Immediately after the Helms amendment was tabled, Biden proposed his own amendment to the $36 billion education bill, stipulating that none of those federal funds could be used by school systems “to assign teachers or students to schools … for reasons of race.” His amendment would prevent “some faceless bureaucrat” from “deciding that any child, black or white, should fit in some predetermined ratio.”


… Like the Helms gambit, [Biden’s provision] would still gut Title VI of the Civil Rights Act. But this time, a number of liberal senators that had opposed Helms’s amendment now supported Biden: Warren Magnuson and Scoop Jackson of Washington, where Seattle faced impending integration orders; and Thomas Eagleton and Stuart Symington of Missouri, where Kansas City confronted a similar fate. Mike Mansfield, the majority leader from Montana, also jumped on board. Watching his liberal colleagues defect, Republican Jacob Javits of New York mused, “They’re scared to death on busing.” The Senate approved Biden’s amendment. Biden had managed to turn a 48-43 loss for the anti-busing forces into a 50-43 victory.

The NAACP called Biden’s proposal “an anti-black amendment.” The Senate’s sole African-American member, Ed Brooke, called it “the greatest symbolic defeat for civil rights since 1964.” But Biden helped his fellow liberals reconcile themselves to the wrong side of history by recasting integrationists as the real racists.

“The new integration plans being offered are really just quota systems to assure a certain number of blacks, Chicanos, or whatever in each school. That, to me, is the most racist concept you can come up with,” Biden said in a 1975 interview recently unearthed by the Washington Post. “What it says is, ‘In order for your child with curly black hair, brown eyes, and dark skin to be able to learn anything, he needs to sit next to my blond-haired, blue-eyed son.’ That’s racist!”

Biden echoed this in remarks to NPR that same year, saying, “I think the concept of busing … that we are going to integrate people so that they all have the same access and they learn to grow up with one another and all the rest, is a rejection of the whole movement of black pride … a rejection of the entire black awareness concept, where black is beautiful, black culture should be studied; and the cultural awareness of the importance of their own identity, their own individuality.”

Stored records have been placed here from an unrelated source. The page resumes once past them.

import Literature.NumberTheory.EllipticCurves.HasseWeilGoodReductionFrobeniusProofs
import Literature.NumberTheory.EllipticCurves.FrobeniusTateModuleTraceProofs
import HarnessLib

/-!
# Euler factors of `V_ℓ E` at the places of good reduction: discharge of
# `WeierstrassCurve.hasseWeilEulerFactor_of_hasGoodReduction`

Topic `NumberTheory/EllipticCurves` (trunk T-ELLARITH). The `…Proofs` sibling (D-0014 append
protocol: nothing is defined, all declarations are theorems) of
`Literature.NumberTheory.EllipticCurves.HasseWeilGoodReduction` and
`Literature.NumberTheory.EllipticCurves.HasseWeilGoodReductionFrobenius`, discharging their three
named facts now that every input is a theorem of the tree:

* `WeierstrassCurve.trace_galoisRepTate_frobenius_of_hasGoodReductionAt_holds` — Silverman,
  *AEC*, C.21 Remark 21.3 (the trace): `Trace ρ(φ_v) = a_v` on `T_ℓ E` for an arithmetic
  Frobenius `φ_v` at a place `v ∤ ℓ` of good reduction of an elliptic curve over a number field;
* `WeierstrassCurve.det_galoisRepTate_frobenius_of_hasGoodReductionAt_holds` — loc. cit. (the
  norm): `Norm ρ(φ_v) = q_v`;
* `WeierstrassCurve.hasseWeilEulerFactor_of_hasGoodReduction_holds` — C.§16 with C.21.3 and
  Prop. VII.4.1: at a place `v ∤ ℓ` of good reduction the Euler factor `det(1 - Frob_v T | V_ℓ E)`
  (inertia coinvariants, geometric Frobenius; `hasseWeilEulerFactor` of `HasseWeilAbelian`) is
  `1 - a_v T + q_v T²`, Mathlib's `localPolynomial` of the reduction of a minimal model at `v`.

The inputs, all proved in the tree: good reduction is unramified and the Frobenius-equivariant
reduction isomorphism `T_ℓ E ≅ T_ℓ Ẽ_v` (Prop. VII.4.1, VII.2.1, VII.3.1(b);
`GoodReductionUnramifiedProofs`, `HasseWeilGoodReductionFrobeniusProofs`), `det ρ_{E,ℓ} = χ_ℓ`
from the Weil pairing (Prop. III.8.1, III.8.3; `WeilPairingProofs`, `TateModuleDeterminantProofs`),
and Thm. V.2.3.1 for the reductions `Ẽ_v / k_v` (`trace_galoisRepTate_frobenius_holds`,
`FrobeniusTateModuleTraceProofs`; independently through Cor. III.6.3 and Prop. III.8.6,
`IsogenyDegreeQuadraticFormProofs`). A new leaf file rather than a Part 2 of
`HasseWeilGoodReductionFrobeniusProofs`: importing `FrobeniusTateModuleTraceProofs` there slows an
unrelated `isDefEq` in that file past the heartbeat limit.

## References

* [SilvermanAEC2009] J. H. Silverman, *The Arithmetic of Elliptic Curves*, 2nd ed., GTM 106
  (2009): Prop. III.8.1, Thm. V.2.3.1 (PDF p. 129), Prop. VII.4.1 (PDF p. 173), C.§16 (PDF p. 390),
  C.21 Remark 21.3 (PDF p. 399).
-/

noncomputable section

namespace WeierstrassCurve

open IsDedekindDomain

universe u

variable {K : Type u} [Field K] [NumberField K] (W : WeierstrassCurve K) (ℓ : ℕ) [Fact ℓ.Prime]

/-- **Discharge of the named fact `trace_galoisRepTate_frobenius_of_hasGoodReductionAt W ℓ`**
(Silverman, *AEC*, C.21 Remark 21.3, the trace: `Trace ρ(φ_v) = a_v` for an arithmetic Frobenius
`φ_v` at a place `v ∤ ℓ` of good reduction):
`trace_galoisRepTate_frobenius_of_hasGoodReductionAt_of_finiteField` (the reduction isomorphism
`T_ℓ E ≅ T_ℓ Ẽ_v`, `HasseWeilGoodReductionFrobeniusProofs`) with Thm. V.2.3.1 for the reductions
`Ẽ_v / k_v` now a theorem of the tree (`trace_galoisRepTate_frobenius_holds`,
`FrobeniusTateModuleTraceProofs`).
[cite: SilvermanAEC2009, C.21 Remark 21.3, via Thm. V.2.3.1 and Prop. VII.4.1] -/
theorem trace_galoisRepTate_frobenius_of_hasGoodReductionAt_holds :
    W.trace_galoisRepTate_frobenius_of_hasGoodReductionAt ℓ :=
  trace_galoisRepTate_frobenius_of_hasGoodReductionAt_of_finiteField (W := W) ℓ fun v ↦
    (W.reductionAt v).trace_galoisRepTate_frobenius_holds ℓ

/-- **Discharge of the named fact `det_galoisRepTate_frobenius_of_hasGoodReductionAt W ℓ`**
(Silverman, *AEC*, C.21 Remark 21.3, the norm: `Norm ρ(φ_v) = q_v`):
`det_galoisRepTate_frobenius_of_hasGoodReductionAt_of_exists_weilPairing`
(`HasseWeilGoodReductionFrobenius`: `det ρ_{E,ℓ} = χ_ℓ`, `χ_ℓ(Frob_v) = N v`) with the Weil
pairings on `E[ℓ^{n+1}]` now proved (`exists_weilPairing_holds`, `WeilPairingProofs`, Prop. III.8.1).
[cite: SilvermanAEC2009, C.21 Remark 21.3, via Prop. III.8.1 and Prop. III.8.3] -/
theorem det_galoisRepTate_frobenius_of_hasGoodReductionAt_holds :
    W.det_galoisRepTate_frobenius_of_hasGoodReductionAt ℓ :=
  det_galoisRepTate_frobenius_of_hasGoodReductionAt_of_exists_weilPairing fun _ ↦
    W.exists_weilPairing_holds _

/-- **Discharge of the named fact `hasseWeilEulerFactor_of_hasGoodReduction W ℓ`**
(`HasseWeilGoodReduction`; Silverman, *AEC*, C.§16 with C.21 Remark 21.3 and Prop. VII.4.1: at a
place `v ∤ ℓ` of good reduction the Euler factor `det(1 - Frob_v T | V_ℓ E)` is
`1 - a_v T + q_v T²`, Mathlib's local polynomial of the reduction of a minimal model):
`hasseWeilEulerFactor_of_hasGoodReduction_of_weilPairing_of_finiteField` with the Weil pairing
(Prop. III.8.1, `exists_weilPairing_holds`) and Thm. V.2.3.1 (`trace_galoisRepTate_frobenius_holds`)
now theorems of the tree.
[cite: SilvermanAEC2009, C.§16 and C.21 Remark 21.3, with Prop. VII.4.1 and Thm. V.2.3.1] -/
theorem hasseWeilEulerFactor_of_hasGoodReduction_holds :
    W.hasseWeilEulerFactor_of_hasGoodReduction ℓ :=
  hasseWeilEulerFactor_of_hasGoodReduction_of_weilPairing_of_finiteField (W := W) ℓ
    (fun _ ↦ W.exists_weilPairing_holds _) fun v ↦
      (W.reductionAt v).trace_galoisRepTate_frobenius_holds ℓ

end WeierstrassCurve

As of 2007, Biden believed that this stance had aged well. In a memoir released that year, the soon-to-be presidential candidate derided busing as “a liberal trainwreck.” Education experts disagree. Since some municipalities did integrate their schools through busing (however temporarily), while others did not, scholars have been able to evaluate the policy’s efficacy. In 2011, researchers at Berkeley found that black students who had spent five years in desegregated schools went on to earn (on average) 25 percent more than those who remained in segregated schools (or, in Biden’s phrasing, schools that honored the “black awareness concept”). Other studies have found that racial segregation impairs learning for black students so severely, it outweighs the positive effects associated with higher household income — while integration enhances educational outcomes more profoundly than increasing a school’s safety. Meanwhile, contrary to so many white parents’ fears, integration was not associated with any negative effect on white students’ educational performance.

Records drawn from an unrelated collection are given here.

/-- **Maynard 2015, Prop. 4.1, `S₂` part (= Lemma 6.3).** With the data of `maynard_S1_asymptotic`
and assuming the primes have level of distribution `θ > 0` in Maynard's sense (§1, p. 3;
`MaynardPrimesHaveLevel θ`), for each `m`,
`S₂^{(m)} = φ(W)^k N (log R)^{k+1} / (W^{k+1} log N) · J_k^{(m)}(F) + o(φ(W)^k N (log R)^k / W^{k+1})`
as `N → ∞` (Lemma 6.3 gives the error `O(F_max² φ(W)^k N (log R)^k/(W^{k+1} D₀))`; summing over
`m` gives the `S₂` half of Prop. 4.1). A deep input (Maynard §5 Lemmas 5.2–5.3, using the level of
distribution for moduli `q ≤ R²W`, and §6 Lemmas 6.1, 6.3), vendored as a named fact.
[cite: MaynardAnnals2015, Prop. 4.1 and Lemma 6.3] -/
def maynard_S2_asymptotic : Prop :=
  ∀ (k : ℕ) (h : Fin k → ℤ), Function.Injective h →
  ∀ (θ δ : ℝ), 0 < δ → 0 < θ / 2 - δ → MaynardPrimesHaveLevel θ →
  ∀ (G : (Fin k → ℝ) → ℝ), ContDiff ℝ 1 G →
  ∀ (v₀ : ℕ → ℕ), (∀ N i, Int.gcd ((v₀ N : ℤ) + h i) (maynardW N) = 1) →
  ∀ m : Fin k,
    (fun N : ℕ => maynardS2 k h ((maynardSimplex k).indicator G) (maynardR θ δ N) (maynardW N) (v₀ N) N m
        - maynardMainTerm k θ δ N * (Real.log (maynardR θ δ N) / Real.log N) *
            maynardJ k m ((maynardSimplex k).indicator G))
      =o[atTop] maynardMainTerm k θ δ

/-- **Maynard 2015, Prop. 4.2 with the conclusion of Thm 3.1, for test functions `F = G · 1_{R_k}`,
`G ∈ C¹`** (the special case of `frequently_card_primes_ge_of_maynardFunctional`, which allows every
square-integrable `F`, to the class of `F` Maynard's Prop. 4.1 is stated for and to which it is applied
in §7: polynomials cut off to `R_k`): primes with level of distribution `θ > 0`
(`PrimesHaveLevel θ`), `H` admissible with `#H = k`, `F = G · 1_{R_k}` admissible with
`(∑ₘ J_k^{(m)}(F))/I_k(F) > 2m/θ` ⟹ for infinitely many `n`, at least `m + 1` of the `n + hᵢ` are prime.
Proved below from `maynard_S1_asymptotic` and `maynard_S2_asymptotic`
(`frequently_card_primes_ge_of_maynardFunctional_smooth_of_asymptotics`); implied by the general fact
(`frequently_card_primes_ge_of_maynardFunctional_smooth_of_general`). [cite: MaynardAnnals2015, Prop. 4.2 and §4, proof of Prop. 4.2] -/
def frequently_card_primes_ge_of_maynardFunctional_smooth : Prop :=
  ∀ (θ : ℝ) (_hθ0 : 0 < θ) (_hθ : PrimesHaveLevel θ) (m k : ℕ) (G : (Fin k → ℝ) → ℝ)
    (_hG : ContDiff ℝ 1 G) (_hF : IsMaynardAdmissible k ((maynardSimplex k).indicator G))
    (_hM : 2 * (m : ℝ) / θ < maynardFunctional k ((maynardSimplex k).indicator G))
    (H : Finset ℤ) (_hH : IsAdmissibleTuple H) (_hk : H.card = k),
    ∃ᶠ n : ℕ in atTop,
      m + 1 ≤ #(H.filter fun h ↦ 0 < (n : ℤ) + h ∧ ((n : ℤ) + h).toNat.Prime)

/-- The `C¹` case is a special case of the general (square-integrable) Prop. 4.2 fact of
`MaynardTao.lean`. [cite: MaynardAnnals2015, Prop. 4.2] -/
theorem frequently_card_primes_ge_of_maynardFunctional_smooth_of_general
    (h : frequently_card_primes_ge_of_maynardFunctional) :
    frequently_card_primes_ge_of_maynardFunctional_smooth :=
  fun θ hθ0 hθ m k G _ hF hM H hH hk => h θ hθ0 hθ m k ((maynardSimplex k).indicator G) hF hM H hH hk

The rationale for integration is not, as Biden suggested, that black kids need to sit next to blue-eyed ones in order to retain information. Rather, it is that, in a racially stratified society, overwhelmingly African-American schools will (almost inevitably) be sites of concentrated poverty, underinvestment, and relatively low social capital (i.e., places where children from low-income families will be unlikely to form connections with children from higher-income ones). Biden never ceased expressing his concern for black children’s inadequate educational opportunities. But he has done more to perpetuate those inadequacies than to remedy them.

Biden worked tirelessly, over several decades, to make America’s (profoundly racist) criminal-justice system more punitive than any other advanced democracy’s.
It is hard to name an infamously unjust feature of America’s criminal-justice system that Joe Biden didn’t help to bring about. Mandatory minimum sentences for nonviolent drug offenders, the sentencing disparity between crack and powder cocaine, civil asset forfeiture, and extensive use of the death penalty — the Delaware senator was involved in establishing them all.

Biden is famous for his lead role in crafting the 1994 crime bill, or, as the senator preferred to call it (as recently as 2015), the “1994 Biden Crime Bill.” Some aspects of that legislation remain popular within the Democratic Party — among them, the Violence Against Women Act, a federal assault-weapons ban, and funds for “community oriented” policing. But in 2019 America — a place where our nation’s violent crime rate is near historic lows, while its incarceration rate hovers around world-historic highs — the bill’s broader legacy is ignominious. The Brennan Center succinctly summarized that legacy on the 20th anniversary of the bill’s passage:

It expanded the death penalty, creating 60 new death penalty offenses under 41 federal capital statutes. It eliminated education funding for incarcerated students, effectively gutting prison education programs. Despite a wealth of research showing education increases post-release employment, reduces recidivism, and improves outcomes for the formerly incarcerated and their families, this change has not been reversed.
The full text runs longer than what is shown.